■ **EXERCISE OBJECTIVE**
Exactly as written, restate the material below from its first line through the line containing "is CONVEX on", and stop there.

■ **EXTRACTED MATERIAL**
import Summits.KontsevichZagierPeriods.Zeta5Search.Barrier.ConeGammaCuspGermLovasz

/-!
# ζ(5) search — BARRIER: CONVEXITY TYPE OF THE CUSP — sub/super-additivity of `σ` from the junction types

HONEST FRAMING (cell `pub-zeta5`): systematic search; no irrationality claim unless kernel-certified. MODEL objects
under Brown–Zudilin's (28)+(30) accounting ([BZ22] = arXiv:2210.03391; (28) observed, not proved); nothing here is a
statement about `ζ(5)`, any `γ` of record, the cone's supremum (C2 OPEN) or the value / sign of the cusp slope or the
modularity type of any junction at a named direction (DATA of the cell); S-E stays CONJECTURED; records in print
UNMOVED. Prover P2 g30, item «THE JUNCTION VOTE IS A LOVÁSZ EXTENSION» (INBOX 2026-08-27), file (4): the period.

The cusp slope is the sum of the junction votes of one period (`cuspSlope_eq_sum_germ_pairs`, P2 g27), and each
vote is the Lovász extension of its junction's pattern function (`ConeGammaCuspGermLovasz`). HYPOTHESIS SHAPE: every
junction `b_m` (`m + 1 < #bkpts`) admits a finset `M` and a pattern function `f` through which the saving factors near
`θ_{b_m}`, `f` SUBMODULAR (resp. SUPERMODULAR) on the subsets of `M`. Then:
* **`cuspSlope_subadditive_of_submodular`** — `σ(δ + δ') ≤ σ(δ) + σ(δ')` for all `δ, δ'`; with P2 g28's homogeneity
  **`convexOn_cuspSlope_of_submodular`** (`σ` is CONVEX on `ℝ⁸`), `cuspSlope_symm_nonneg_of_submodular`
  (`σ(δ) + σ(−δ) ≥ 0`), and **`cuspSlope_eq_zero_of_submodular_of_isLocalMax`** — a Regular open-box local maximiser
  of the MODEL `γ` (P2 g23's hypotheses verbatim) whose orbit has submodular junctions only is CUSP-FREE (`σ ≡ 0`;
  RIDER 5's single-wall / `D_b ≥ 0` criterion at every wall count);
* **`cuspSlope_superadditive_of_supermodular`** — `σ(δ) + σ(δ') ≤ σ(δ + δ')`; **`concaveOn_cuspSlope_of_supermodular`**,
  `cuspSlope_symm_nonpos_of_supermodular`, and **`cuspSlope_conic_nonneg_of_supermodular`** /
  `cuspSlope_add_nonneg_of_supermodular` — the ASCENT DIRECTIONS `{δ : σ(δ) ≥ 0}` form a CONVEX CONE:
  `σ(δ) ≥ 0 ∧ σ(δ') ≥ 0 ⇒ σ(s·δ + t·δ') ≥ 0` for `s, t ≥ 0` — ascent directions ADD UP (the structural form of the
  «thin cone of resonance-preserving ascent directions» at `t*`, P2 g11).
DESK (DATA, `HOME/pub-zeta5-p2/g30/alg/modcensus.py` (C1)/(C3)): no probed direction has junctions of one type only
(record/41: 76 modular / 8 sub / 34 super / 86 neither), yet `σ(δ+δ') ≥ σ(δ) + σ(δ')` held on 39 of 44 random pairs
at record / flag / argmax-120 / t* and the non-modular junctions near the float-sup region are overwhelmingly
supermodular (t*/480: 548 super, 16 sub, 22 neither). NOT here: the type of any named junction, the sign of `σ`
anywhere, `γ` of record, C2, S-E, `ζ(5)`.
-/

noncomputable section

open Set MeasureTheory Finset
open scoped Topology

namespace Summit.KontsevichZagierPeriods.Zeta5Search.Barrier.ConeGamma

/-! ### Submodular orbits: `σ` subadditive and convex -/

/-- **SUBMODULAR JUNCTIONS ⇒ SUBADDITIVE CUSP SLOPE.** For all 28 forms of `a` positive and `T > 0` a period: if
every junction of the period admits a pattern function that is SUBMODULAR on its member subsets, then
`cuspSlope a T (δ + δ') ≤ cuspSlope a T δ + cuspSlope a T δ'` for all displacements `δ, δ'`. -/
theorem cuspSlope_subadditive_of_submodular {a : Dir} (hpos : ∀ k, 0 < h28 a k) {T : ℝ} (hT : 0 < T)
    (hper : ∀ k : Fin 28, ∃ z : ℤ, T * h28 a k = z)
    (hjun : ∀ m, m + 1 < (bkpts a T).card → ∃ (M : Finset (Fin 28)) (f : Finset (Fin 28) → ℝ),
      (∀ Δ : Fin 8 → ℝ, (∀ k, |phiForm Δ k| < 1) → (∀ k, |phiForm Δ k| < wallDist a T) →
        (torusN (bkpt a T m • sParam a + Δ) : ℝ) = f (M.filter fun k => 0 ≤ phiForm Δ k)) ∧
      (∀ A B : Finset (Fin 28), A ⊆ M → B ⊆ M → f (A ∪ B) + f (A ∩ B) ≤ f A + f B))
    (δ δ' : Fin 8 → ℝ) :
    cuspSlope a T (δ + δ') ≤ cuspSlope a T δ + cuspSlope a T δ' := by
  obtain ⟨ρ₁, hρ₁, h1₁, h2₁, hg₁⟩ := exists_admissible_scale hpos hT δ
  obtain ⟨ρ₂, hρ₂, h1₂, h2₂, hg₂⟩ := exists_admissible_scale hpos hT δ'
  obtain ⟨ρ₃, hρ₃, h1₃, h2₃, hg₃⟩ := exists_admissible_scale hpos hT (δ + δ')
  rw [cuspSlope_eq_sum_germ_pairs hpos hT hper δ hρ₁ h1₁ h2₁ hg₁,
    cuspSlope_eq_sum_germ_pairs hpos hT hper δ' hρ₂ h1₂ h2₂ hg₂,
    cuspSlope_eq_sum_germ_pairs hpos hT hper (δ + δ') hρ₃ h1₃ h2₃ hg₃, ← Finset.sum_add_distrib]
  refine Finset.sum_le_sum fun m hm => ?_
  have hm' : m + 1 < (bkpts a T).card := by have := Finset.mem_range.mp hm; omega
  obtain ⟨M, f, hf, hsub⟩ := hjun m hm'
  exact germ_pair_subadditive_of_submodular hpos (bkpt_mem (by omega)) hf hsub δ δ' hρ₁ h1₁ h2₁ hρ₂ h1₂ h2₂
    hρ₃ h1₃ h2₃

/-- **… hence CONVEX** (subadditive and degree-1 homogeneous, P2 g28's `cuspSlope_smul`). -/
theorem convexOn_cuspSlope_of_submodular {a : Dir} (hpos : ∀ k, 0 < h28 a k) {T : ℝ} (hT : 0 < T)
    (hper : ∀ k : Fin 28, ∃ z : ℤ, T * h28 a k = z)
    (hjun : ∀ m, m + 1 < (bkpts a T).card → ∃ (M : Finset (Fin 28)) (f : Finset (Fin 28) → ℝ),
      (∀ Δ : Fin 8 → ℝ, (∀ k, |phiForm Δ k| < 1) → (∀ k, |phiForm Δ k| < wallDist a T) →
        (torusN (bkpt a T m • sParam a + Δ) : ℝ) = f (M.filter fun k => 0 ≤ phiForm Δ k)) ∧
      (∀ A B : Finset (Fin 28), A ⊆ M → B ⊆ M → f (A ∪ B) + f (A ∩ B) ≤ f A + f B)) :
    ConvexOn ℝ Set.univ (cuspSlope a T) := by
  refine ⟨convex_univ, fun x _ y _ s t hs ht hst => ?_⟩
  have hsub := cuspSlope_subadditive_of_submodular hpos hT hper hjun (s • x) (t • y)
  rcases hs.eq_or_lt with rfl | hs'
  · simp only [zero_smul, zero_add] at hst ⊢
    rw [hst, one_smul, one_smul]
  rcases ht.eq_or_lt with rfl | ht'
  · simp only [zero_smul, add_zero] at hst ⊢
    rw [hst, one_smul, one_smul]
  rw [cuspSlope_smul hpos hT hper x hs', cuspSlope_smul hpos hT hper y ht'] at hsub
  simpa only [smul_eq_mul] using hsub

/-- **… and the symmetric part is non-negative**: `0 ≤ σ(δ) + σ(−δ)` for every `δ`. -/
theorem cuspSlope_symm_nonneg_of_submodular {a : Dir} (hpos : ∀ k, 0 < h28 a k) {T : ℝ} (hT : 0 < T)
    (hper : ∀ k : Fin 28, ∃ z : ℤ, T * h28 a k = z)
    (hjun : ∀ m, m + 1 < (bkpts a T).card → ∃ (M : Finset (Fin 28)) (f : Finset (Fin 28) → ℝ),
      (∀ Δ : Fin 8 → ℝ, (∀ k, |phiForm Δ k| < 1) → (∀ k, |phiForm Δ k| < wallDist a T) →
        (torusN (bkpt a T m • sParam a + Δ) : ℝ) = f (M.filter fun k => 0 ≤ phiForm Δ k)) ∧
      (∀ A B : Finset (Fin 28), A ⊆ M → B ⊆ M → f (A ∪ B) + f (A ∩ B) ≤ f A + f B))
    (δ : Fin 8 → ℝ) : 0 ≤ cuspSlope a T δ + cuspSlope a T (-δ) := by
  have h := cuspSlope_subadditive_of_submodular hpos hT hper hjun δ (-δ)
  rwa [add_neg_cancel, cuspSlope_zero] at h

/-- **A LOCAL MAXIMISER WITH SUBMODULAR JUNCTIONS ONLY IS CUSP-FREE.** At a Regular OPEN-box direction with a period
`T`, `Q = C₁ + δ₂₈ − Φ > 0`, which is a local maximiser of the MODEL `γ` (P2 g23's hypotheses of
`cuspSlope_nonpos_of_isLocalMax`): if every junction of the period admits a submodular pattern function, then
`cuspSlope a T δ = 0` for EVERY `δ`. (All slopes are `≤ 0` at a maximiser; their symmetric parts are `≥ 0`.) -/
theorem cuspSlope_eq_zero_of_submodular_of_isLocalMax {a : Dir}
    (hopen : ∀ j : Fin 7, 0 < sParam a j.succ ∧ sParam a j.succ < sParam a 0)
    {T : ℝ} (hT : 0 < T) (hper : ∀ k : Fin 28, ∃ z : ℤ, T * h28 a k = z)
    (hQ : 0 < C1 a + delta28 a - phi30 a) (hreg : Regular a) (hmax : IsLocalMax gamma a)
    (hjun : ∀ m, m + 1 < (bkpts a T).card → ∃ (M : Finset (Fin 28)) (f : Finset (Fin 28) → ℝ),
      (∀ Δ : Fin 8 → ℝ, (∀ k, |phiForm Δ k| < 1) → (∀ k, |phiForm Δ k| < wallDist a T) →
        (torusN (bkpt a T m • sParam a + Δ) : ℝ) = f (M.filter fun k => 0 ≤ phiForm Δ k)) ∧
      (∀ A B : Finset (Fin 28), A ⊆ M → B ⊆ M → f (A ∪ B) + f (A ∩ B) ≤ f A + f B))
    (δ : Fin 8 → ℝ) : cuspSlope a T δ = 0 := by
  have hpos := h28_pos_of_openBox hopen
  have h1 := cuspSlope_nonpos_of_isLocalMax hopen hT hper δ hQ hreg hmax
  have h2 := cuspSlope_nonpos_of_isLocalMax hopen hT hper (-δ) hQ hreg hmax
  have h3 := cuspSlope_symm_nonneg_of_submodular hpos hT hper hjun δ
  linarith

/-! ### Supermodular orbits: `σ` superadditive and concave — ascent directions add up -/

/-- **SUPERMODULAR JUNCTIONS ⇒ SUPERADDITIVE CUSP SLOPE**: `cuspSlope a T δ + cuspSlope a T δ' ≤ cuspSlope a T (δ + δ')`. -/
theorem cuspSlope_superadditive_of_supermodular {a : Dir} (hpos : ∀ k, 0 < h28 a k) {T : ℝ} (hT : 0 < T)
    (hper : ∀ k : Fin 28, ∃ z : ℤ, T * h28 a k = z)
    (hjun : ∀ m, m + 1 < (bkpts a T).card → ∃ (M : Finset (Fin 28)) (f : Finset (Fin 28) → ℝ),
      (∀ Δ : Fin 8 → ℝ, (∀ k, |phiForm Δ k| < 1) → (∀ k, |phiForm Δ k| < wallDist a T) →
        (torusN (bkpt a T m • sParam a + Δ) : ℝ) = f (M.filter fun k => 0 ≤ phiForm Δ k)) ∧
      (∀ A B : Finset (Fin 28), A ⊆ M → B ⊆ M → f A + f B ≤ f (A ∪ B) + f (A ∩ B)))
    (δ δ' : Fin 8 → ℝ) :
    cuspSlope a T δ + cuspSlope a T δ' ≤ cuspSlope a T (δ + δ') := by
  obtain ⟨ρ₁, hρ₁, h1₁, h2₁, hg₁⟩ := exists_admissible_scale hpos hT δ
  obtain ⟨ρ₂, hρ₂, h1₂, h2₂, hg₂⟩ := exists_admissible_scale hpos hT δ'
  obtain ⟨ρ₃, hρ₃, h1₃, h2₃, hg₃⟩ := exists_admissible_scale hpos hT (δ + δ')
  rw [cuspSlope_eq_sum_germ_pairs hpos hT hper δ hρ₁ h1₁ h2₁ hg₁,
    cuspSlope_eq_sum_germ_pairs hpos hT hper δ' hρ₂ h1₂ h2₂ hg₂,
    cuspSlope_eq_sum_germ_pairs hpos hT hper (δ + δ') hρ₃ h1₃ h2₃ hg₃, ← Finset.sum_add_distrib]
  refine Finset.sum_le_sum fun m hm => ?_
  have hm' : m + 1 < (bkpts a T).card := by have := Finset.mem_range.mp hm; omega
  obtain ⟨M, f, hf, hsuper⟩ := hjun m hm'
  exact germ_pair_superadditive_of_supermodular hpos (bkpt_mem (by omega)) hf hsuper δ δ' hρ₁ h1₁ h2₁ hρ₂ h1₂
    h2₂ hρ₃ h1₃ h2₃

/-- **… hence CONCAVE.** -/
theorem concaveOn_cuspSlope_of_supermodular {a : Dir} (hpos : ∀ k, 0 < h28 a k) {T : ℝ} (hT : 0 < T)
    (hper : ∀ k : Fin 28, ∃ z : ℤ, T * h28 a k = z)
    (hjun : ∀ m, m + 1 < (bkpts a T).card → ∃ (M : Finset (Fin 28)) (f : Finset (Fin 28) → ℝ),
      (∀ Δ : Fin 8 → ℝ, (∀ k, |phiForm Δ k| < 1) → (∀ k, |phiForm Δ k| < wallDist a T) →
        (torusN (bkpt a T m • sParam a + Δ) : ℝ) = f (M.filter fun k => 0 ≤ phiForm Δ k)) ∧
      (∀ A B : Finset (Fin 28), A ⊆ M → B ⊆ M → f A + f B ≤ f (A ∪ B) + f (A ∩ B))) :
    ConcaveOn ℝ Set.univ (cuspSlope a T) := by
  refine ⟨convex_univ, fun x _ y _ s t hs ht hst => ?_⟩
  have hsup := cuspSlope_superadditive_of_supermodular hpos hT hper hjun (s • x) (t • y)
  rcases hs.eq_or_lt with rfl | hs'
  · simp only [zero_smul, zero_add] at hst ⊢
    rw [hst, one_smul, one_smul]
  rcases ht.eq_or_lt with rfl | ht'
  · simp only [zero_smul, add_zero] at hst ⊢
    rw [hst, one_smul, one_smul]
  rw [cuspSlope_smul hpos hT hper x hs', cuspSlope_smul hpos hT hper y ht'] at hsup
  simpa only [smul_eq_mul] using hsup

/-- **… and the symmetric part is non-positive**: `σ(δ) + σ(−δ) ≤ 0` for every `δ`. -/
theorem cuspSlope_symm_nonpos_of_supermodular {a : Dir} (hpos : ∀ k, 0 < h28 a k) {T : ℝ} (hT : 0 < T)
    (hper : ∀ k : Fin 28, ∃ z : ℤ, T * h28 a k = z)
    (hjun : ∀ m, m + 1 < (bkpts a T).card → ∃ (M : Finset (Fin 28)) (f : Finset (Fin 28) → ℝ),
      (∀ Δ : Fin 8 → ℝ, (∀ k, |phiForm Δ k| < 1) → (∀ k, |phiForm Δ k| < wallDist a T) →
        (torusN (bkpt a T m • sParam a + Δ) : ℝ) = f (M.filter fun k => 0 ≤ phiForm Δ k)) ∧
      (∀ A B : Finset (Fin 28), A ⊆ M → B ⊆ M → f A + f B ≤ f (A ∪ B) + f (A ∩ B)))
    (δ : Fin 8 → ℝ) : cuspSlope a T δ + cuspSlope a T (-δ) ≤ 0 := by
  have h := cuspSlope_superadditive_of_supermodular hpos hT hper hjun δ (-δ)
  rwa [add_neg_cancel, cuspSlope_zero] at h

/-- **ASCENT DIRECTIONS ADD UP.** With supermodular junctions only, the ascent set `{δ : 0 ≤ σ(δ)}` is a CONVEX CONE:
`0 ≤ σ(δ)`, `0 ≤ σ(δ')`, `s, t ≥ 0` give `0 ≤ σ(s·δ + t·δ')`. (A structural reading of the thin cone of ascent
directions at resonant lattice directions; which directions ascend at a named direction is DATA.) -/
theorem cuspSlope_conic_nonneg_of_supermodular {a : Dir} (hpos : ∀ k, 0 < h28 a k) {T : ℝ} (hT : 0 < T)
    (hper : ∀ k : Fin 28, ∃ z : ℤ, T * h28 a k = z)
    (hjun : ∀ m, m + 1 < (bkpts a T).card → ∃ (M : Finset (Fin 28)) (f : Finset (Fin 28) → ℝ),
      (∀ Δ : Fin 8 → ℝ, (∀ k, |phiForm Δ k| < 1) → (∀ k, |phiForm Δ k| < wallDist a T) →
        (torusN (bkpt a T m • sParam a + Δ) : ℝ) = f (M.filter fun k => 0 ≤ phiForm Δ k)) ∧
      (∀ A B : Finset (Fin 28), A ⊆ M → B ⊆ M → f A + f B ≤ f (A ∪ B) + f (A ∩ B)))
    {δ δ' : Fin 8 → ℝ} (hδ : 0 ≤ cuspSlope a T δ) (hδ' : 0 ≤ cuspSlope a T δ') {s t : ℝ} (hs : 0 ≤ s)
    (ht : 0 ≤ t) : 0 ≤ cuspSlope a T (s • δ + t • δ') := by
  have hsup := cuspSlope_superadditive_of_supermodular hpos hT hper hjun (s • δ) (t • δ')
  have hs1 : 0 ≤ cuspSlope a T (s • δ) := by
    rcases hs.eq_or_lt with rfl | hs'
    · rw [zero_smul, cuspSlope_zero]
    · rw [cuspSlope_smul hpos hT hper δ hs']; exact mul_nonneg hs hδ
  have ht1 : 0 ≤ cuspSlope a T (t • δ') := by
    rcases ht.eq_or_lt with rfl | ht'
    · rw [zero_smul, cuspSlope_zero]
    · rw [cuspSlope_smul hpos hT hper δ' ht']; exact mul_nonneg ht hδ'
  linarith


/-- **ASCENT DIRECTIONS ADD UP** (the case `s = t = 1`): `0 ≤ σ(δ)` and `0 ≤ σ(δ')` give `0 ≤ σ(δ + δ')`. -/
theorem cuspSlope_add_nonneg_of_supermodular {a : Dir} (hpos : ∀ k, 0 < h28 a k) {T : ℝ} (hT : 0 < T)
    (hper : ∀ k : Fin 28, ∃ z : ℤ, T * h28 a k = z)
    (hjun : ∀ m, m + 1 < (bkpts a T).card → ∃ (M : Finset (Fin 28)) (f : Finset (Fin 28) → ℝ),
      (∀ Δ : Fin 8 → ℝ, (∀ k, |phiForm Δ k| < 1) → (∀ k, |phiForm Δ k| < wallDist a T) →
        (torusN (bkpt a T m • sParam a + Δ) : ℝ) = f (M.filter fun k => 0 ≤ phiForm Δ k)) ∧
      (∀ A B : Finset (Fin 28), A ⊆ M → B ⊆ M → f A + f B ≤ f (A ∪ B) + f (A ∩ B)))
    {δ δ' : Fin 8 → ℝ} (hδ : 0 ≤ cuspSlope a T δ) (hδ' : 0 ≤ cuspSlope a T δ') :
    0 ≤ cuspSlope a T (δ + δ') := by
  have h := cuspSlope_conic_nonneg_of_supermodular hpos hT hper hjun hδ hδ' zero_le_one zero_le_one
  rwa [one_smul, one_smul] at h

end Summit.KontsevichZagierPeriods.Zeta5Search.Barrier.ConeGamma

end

■ **SOLUTION**
import Summits.KontsevichZagierPeriods.Zeta5Search.Barrier.ConeGammaCuspGermLovasz

/-!
# ζ(5) search — BARRIER: CONVEXITY TYPE OF THE CUSP — sub/super-additivity of `σ` from the junction types

HONEST FRAMING (cell `pub-zeta5`): systematic search; no irrationality claim unless kernel-certified. MODEL objects
under Brown–Zudilin's (28)+(30) accounting ([BZ22] = arXiv:2210.03391; (28) observed, not proved); nothing here is a
statement about `ζ(5)`, any `γ` of record, the cone's supremum (C2 OPEN) or the value / sign of the cusp slope or the
modularity type of any junction at a named direction (DATA of the cell); S-E stays CONJECTURED; records in print
UNMOVED. Prover P2 g30, item «THE JUNCTION VOTE IS A LOVÁSZ EXTENSION» (INBOX 2026-08-27), file (4): the period.

The cusp slope is the sum of the junction votes of one period (`cuspSlope_eq_sum_germ_pairs`, P2 g27), and each
vote is the Lovász extension of its junction's pattern function (`ConeGammaCuspGermLovasz`). HYPOTHESIS SHAPE: every
junction `b_m` (`m + 1 < #bkpts`) admits a finset `M` and a pattern function `f` through which the saving factors near
`θ_{b_m}`, `f` SUBMODULAR (resp. SUPERMODULAR) on the subsets of `M`. Then:
* **`cuspSlope_subadditive_of_submodular`** — `σ(δ + δ') ≤ σ(δ) + σ(δ')` for all `δ, δ'`; with P2 g28's homogeneity
  **`convexOn_cuspSlope_of_submodular`** (`σ` is CONVEX on `ℝ⁸`), `cuspSlope_symm_nonneg_of_submodular`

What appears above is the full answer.